------ Recorded data
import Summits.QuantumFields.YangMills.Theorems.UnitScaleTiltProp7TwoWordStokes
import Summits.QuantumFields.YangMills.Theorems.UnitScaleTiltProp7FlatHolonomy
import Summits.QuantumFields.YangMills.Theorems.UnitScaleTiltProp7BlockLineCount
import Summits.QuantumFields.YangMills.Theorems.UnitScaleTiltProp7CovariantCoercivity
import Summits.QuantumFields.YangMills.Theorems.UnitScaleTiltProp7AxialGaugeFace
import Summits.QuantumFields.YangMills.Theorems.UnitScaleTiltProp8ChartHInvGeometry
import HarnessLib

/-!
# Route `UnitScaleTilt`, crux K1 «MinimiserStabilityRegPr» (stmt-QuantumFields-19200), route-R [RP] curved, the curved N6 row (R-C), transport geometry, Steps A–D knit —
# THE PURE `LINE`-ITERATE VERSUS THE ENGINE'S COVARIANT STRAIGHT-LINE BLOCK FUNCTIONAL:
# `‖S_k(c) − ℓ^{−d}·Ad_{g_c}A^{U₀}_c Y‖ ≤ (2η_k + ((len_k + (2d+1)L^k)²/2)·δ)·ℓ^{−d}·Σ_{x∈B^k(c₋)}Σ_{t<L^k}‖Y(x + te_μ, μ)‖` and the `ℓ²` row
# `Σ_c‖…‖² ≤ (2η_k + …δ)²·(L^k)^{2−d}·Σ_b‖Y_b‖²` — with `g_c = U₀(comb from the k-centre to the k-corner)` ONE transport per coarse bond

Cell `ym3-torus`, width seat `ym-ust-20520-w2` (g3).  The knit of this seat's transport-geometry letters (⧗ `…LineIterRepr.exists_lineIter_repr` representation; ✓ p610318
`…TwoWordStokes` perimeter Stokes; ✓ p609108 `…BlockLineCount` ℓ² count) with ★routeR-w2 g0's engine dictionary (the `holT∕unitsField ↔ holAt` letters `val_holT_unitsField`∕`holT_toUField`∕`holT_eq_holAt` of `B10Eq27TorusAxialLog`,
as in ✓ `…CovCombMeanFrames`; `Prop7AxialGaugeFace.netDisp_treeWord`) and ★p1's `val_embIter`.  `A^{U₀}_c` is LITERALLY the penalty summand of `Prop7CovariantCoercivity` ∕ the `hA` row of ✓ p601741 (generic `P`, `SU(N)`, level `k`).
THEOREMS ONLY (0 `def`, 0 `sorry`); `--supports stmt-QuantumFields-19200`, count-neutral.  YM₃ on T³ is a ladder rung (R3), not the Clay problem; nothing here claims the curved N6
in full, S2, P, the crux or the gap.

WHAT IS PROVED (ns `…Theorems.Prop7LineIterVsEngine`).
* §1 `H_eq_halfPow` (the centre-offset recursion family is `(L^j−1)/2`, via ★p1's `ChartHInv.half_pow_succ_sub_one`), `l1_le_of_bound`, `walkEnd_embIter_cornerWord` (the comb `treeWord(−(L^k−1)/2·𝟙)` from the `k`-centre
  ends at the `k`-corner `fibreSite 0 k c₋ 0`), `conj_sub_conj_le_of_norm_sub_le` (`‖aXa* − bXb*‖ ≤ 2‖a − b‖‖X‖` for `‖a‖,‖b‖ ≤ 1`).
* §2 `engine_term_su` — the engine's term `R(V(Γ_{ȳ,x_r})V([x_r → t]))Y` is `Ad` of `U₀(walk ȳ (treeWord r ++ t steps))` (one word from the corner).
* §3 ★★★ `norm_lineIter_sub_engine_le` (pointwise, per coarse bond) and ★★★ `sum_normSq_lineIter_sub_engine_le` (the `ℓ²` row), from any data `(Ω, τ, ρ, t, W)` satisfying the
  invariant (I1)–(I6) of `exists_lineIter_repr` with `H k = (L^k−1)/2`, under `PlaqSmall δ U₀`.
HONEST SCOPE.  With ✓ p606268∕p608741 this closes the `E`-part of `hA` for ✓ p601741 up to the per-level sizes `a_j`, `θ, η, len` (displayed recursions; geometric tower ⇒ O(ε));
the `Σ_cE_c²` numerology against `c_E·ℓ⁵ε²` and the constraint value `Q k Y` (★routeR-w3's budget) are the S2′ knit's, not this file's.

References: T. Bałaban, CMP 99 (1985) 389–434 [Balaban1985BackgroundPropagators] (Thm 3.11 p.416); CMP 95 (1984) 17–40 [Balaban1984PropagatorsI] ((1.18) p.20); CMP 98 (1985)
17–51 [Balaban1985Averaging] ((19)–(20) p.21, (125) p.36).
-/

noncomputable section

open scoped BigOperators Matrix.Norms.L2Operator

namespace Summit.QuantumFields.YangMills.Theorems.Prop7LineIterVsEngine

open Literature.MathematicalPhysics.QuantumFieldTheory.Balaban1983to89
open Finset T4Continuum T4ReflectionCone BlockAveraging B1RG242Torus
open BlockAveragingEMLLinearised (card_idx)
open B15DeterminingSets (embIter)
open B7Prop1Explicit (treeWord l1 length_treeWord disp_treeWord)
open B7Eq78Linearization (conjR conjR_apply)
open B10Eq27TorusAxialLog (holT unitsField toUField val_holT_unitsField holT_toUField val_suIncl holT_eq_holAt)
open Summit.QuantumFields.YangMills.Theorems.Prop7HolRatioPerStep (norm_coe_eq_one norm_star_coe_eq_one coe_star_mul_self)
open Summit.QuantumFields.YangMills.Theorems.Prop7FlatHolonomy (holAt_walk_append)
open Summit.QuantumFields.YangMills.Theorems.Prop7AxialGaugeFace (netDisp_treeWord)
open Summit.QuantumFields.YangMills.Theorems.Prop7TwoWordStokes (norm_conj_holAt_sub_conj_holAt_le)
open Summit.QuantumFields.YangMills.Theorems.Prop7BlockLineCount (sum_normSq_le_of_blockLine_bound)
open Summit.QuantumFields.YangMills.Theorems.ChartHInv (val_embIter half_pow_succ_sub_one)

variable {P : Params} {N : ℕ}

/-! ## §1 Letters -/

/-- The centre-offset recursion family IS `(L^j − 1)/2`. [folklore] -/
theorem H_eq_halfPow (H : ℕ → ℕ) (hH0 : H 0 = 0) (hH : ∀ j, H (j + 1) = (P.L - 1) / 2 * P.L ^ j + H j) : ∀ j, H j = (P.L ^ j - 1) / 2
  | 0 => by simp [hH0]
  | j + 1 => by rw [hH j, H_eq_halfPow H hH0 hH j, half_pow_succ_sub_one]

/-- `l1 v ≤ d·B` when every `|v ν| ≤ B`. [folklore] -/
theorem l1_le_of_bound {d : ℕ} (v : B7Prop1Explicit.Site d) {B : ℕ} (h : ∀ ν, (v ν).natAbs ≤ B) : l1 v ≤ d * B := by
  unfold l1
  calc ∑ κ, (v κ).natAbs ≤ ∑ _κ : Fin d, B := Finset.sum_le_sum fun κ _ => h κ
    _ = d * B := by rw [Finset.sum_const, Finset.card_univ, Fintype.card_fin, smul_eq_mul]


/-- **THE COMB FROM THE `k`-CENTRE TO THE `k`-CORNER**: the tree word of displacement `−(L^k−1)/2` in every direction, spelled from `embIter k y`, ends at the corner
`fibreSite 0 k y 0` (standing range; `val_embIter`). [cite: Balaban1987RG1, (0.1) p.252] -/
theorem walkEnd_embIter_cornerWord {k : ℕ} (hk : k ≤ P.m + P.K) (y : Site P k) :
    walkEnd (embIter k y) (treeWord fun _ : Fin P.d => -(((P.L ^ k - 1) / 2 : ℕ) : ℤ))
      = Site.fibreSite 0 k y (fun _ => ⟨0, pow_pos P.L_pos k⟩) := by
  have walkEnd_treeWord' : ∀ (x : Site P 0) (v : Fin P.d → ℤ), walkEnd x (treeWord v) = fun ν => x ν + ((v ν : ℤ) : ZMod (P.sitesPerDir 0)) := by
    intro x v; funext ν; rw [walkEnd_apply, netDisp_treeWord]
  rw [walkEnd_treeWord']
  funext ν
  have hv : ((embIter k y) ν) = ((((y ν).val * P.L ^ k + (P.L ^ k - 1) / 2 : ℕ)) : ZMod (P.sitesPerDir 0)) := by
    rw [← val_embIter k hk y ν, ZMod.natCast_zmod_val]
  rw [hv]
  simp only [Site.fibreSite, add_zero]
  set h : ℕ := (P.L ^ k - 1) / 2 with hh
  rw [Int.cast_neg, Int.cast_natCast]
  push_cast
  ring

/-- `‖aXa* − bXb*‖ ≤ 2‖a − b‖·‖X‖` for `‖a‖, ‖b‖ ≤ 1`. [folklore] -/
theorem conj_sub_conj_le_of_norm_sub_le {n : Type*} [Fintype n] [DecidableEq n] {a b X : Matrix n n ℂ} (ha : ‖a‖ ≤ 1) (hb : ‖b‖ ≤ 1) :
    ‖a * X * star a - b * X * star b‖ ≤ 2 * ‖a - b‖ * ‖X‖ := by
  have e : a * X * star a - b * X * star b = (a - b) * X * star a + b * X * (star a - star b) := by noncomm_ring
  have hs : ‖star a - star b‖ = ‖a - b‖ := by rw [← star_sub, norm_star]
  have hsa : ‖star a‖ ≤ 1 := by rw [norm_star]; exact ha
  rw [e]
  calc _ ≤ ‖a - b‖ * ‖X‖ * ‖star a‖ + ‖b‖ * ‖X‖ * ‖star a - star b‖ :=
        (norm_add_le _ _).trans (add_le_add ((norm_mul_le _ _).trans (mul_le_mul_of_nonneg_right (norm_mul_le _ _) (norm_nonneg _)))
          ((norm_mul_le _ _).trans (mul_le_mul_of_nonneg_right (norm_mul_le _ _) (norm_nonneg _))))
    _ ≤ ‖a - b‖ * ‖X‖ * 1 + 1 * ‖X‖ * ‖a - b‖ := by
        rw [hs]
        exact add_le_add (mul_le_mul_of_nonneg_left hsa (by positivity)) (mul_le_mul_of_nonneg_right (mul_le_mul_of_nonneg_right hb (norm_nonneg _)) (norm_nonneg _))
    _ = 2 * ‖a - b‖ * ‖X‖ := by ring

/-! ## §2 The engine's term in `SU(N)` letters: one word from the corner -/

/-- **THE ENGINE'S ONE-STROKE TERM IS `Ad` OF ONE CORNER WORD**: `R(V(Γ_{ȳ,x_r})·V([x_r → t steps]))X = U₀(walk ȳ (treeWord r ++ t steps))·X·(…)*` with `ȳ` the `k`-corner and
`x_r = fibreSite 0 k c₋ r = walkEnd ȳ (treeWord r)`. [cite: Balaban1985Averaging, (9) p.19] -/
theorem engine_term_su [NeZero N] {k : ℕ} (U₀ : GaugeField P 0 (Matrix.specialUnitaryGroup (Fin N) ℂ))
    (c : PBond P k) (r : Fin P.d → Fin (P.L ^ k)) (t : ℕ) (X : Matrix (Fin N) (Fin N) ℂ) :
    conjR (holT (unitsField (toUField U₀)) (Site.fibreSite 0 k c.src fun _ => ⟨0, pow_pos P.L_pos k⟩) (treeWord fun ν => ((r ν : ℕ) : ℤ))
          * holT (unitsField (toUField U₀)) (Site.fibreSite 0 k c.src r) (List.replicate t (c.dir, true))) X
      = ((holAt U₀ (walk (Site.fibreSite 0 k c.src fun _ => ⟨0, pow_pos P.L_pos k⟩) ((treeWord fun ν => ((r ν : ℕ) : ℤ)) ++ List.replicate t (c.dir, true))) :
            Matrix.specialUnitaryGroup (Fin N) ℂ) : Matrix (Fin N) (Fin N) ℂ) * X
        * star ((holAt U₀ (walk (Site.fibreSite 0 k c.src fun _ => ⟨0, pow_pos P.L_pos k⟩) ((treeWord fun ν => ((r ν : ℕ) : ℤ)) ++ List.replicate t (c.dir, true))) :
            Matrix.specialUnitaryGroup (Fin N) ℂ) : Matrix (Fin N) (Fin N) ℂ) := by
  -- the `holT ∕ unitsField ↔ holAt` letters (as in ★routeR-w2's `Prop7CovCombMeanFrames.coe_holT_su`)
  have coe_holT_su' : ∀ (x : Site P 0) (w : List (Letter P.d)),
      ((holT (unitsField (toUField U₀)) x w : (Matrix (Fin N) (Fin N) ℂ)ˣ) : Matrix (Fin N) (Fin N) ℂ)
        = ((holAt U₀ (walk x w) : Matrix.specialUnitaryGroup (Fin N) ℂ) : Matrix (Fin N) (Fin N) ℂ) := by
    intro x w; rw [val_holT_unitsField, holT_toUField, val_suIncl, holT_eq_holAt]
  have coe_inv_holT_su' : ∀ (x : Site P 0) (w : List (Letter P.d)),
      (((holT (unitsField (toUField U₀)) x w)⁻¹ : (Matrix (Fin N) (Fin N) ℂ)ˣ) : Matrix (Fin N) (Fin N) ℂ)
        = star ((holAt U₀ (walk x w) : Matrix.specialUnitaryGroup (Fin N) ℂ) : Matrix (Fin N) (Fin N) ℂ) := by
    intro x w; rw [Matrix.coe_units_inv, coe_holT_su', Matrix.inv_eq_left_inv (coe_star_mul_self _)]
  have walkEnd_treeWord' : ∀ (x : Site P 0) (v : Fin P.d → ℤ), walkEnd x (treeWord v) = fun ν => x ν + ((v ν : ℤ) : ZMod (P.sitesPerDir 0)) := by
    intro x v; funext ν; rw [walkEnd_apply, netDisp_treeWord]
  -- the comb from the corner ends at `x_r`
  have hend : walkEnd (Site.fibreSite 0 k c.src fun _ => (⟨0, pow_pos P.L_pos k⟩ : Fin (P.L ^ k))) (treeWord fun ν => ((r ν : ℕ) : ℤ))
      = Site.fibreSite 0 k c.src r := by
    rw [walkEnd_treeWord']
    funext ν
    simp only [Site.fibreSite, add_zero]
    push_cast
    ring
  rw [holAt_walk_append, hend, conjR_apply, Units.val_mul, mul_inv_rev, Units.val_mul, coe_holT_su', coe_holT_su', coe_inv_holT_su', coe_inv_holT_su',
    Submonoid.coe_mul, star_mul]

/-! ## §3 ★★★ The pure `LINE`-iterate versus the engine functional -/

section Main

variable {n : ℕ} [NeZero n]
------------
------ Recorded data
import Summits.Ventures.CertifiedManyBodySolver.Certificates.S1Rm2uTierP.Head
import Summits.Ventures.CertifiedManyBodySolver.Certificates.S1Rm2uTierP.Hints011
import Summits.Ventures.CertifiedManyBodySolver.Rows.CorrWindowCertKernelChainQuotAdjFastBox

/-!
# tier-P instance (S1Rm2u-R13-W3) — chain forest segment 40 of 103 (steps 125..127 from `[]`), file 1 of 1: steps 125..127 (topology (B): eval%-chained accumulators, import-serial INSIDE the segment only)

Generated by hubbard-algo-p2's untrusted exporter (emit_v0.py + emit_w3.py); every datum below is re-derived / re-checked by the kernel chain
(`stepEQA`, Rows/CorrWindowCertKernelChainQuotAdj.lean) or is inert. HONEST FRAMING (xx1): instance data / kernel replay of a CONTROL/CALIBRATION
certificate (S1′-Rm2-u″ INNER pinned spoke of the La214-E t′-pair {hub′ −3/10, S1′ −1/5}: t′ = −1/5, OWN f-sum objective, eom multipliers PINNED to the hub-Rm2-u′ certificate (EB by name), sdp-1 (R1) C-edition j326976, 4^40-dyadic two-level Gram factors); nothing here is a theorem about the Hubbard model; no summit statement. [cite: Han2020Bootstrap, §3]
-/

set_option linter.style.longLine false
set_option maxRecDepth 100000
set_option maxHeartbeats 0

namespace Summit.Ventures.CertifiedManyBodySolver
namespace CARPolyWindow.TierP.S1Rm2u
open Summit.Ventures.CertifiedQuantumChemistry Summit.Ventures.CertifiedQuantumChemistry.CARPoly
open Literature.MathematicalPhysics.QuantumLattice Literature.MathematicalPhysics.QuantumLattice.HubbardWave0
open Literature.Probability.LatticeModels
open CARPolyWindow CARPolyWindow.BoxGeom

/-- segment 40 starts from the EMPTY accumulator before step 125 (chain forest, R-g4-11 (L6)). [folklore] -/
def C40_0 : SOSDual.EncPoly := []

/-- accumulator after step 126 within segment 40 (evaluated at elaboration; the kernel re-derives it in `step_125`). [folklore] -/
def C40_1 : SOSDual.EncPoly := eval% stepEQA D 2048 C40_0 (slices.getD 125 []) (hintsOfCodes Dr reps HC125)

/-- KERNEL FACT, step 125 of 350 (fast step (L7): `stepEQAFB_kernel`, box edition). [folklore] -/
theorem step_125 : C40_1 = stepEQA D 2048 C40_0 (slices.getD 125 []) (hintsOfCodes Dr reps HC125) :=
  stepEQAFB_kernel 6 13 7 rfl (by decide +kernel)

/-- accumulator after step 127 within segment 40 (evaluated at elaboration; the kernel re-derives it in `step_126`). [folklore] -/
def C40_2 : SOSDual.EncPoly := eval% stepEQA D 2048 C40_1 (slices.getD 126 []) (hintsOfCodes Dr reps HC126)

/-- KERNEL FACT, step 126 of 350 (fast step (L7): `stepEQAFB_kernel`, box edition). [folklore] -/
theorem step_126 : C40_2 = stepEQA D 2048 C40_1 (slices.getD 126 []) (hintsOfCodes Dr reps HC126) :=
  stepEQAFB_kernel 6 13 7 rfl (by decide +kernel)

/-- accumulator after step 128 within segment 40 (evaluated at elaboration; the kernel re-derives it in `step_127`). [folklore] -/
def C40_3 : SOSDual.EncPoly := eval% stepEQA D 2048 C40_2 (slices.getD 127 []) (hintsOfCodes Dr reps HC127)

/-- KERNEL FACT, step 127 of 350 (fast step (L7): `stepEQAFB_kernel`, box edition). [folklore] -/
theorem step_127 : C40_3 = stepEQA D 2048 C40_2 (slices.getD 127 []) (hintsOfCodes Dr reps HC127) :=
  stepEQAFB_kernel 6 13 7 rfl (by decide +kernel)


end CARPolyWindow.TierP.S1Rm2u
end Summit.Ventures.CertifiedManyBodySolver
------------
Each line above with the string "segment" in it should be located and copied.

# tier-P instance (S1Rm2u-R13-W3) — chain forest segment 40 of 103 (steps 125..127 from `[]`), file 1 of 1: steps 125..127 (topology (B): eval%-chained accumulators, import-serial INSIDE the segment only)
/-- segment 40 starts from the EMPTY accumulator before step 125 (chain forest, R-g4-11 (L6)). [folklore] -/
/-- accumulator after step 126 within segment 40 (evaluated at elaboration; the kernel re-derives it in `step_125`). [folklore] -/
/-- accumulator after step 127 within segment 40 (evaluated at elaboration; the kernel re-derives it in `step_126`). [folklore] -/
/-- accumulator after step 128 within segment 40 (evaluated at elaboration; the kernel re-derives it in `step_127`). [folklore] -/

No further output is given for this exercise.